WHAT IS REQUIRED
Repeat exactly the lines of the listing below, please, starting with the first and ending with the line containing "set g : ℝ[X] := X ^ (2 * r + 1) with hg"; leave out the rest.

***

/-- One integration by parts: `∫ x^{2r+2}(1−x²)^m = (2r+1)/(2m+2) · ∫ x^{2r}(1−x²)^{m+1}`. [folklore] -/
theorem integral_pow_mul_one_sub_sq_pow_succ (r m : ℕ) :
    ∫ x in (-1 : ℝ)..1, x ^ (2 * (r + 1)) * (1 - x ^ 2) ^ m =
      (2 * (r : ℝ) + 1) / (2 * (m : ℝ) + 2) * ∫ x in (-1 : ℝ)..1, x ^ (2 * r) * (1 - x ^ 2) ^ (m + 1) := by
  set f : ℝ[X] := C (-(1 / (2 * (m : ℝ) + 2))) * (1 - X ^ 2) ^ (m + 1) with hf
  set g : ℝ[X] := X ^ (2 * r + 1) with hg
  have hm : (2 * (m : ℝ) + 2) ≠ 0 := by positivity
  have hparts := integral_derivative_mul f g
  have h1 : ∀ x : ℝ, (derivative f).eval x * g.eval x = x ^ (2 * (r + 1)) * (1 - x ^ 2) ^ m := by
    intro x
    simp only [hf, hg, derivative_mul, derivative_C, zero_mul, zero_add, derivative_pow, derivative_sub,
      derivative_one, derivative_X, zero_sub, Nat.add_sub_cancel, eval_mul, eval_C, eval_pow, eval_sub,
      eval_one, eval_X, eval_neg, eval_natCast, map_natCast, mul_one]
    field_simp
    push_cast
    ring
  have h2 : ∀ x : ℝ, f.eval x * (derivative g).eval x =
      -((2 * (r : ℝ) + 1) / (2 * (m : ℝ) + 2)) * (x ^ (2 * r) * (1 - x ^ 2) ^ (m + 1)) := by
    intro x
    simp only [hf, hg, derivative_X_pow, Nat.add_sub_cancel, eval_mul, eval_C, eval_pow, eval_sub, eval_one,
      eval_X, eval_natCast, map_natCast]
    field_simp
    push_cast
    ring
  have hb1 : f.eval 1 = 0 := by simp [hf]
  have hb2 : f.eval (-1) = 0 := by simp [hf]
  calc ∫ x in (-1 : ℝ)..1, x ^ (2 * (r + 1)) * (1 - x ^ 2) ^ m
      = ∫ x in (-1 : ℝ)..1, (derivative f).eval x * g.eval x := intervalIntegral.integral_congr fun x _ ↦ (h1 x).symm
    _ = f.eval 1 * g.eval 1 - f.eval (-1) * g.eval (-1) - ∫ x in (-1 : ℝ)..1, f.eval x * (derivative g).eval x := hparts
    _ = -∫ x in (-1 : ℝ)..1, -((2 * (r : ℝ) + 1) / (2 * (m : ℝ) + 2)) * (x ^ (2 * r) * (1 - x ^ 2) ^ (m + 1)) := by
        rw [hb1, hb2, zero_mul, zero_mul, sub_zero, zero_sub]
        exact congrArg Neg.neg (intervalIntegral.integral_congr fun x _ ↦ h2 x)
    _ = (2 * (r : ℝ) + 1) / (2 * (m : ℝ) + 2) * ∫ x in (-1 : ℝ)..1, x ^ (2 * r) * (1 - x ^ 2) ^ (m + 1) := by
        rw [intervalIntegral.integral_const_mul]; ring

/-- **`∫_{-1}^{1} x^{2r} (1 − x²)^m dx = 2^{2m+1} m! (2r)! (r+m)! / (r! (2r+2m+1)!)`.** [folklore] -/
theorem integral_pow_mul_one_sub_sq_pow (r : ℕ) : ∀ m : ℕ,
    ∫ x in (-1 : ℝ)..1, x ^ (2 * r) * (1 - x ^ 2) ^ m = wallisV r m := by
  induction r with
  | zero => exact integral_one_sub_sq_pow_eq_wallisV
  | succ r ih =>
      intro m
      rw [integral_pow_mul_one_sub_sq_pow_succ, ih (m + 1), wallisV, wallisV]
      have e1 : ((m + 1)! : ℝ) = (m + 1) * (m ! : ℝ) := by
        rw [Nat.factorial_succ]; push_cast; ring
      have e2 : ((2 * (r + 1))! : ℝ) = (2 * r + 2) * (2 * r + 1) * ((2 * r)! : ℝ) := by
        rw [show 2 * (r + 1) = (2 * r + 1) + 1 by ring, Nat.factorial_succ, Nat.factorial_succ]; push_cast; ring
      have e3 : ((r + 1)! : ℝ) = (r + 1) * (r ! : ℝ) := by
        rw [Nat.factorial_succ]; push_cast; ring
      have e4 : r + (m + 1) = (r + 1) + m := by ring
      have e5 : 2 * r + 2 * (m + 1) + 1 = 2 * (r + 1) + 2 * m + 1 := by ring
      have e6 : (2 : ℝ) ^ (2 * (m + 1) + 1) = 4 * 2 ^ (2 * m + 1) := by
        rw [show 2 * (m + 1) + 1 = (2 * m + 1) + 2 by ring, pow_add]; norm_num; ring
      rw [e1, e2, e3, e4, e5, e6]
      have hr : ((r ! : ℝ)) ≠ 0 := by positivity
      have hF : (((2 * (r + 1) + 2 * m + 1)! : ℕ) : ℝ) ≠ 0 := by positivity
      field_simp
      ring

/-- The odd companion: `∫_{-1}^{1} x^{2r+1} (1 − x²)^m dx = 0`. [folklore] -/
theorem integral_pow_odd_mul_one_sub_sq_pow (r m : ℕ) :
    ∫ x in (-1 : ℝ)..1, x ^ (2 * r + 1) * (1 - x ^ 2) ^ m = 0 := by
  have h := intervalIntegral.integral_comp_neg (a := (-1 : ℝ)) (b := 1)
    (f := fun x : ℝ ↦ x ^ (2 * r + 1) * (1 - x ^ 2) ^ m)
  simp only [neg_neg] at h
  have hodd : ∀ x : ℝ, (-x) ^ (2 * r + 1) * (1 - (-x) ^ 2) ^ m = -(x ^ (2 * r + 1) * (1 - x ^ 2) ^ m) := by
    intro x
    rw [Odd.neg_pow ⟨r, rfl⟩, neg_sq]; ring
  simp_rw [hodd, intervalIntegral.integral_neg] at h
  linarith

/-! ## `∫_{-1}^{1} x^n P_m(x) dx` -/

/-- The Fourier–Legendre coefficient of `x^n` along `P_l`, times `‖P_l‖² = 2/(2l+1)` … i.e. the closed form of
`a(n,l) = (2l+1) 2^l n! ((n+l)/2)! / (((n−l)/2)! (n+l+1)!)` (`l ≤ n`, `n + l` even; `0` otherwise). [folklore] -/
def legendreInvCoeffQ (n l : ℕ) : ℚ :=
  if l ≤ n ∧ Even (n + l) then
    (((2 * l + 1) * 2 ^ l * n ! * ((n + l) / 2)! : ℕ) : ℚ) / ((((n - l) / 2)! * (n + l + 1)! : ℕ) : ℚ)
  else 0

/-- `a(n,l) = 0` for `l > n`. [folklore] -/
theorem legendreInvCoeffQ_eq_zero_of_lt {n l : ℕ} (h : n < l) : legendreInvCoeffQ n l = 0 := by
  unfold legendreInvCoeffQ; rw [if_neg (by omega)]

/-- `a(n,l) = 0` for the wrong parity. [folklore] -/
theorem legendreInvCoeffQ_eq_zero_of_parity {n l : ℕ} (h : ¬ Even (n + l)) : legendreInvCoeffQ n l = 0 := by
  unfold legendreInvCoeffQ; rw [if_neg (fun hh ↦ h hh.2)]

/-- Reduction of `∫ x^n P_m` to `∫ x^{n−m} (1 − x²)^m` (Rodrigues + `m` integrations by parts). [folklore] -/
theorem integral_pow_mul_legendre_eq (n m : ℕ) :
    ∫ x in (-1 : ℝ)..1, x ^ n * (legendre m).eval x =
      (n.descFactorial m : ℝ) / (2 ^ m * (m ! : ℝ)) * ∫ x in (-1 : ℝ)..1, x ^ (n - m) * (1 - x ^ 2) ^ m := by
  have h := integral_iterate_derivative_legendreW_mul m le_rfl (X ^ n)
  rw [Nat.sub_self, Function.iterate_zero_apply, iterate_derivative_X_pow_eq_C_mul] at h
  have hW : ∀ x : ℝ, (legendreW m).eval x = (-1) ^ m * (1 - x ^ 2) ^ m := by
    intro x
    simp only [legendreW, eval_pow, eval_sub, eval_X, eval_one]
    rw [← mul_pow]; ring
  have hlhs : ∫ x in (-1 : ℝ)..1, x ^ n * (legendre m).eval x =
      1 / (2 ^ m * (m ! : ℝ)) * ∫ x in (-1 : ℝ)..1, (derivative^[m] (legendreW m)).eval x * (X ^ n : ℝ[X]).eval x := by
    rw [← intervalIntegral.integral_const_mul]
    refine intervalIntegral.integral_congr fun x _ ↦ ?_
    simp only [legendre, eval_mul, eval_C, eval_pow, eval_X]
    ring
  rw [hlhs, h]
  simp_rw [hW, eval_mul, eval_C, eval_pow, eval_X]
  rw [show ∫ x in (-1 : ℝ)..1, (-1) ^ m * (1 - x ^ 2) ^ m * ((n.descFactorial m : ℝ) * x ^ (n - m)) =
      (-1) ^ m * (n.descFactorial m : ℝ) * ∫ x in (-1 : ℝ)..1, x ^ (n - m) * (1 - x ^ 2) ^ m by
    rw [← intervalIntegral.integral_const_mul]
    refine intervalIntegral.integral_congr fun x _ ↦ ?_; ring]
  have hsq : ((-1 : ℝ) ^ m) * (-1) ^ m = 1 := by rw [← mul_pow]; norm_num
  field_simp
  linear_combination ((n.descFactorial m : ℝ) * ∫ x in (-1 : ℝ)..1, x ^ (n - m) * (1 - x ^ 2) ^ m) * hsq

***

COMPLETED EXERCISE
/-- One integration by parts: `∫ x^{2r+2}(1−x²)^m = (2r+1)/(2m+2) · ∫ x^{2r}(1−x²)^{m+1}`. [folklore] -/
theorem integral_pow_mul_one_sub_sq_pow_succ (r m : ℕ) :
    ∫ x in (-1 : ℝ)..1, x ^ (2 * (r + 1)) * (1 - x ^ 2) ^ m =
      (2 * (r : ℝ) + 1) / (2 * (m : ℝ) + 2) * ∫ x in (-1 : ℝ)..1, x ^ (2 * r) * (1 - x ^ 2) ^ (m + 1) := by
  set f : ℝ[X] := C (-(1 / (2 * (m : ℝ) + 2))) * (1 - X ^ 2) ^ (m + 1) with hf
  set g : ℝ[X] := X ^ (2 * r + 1) with hg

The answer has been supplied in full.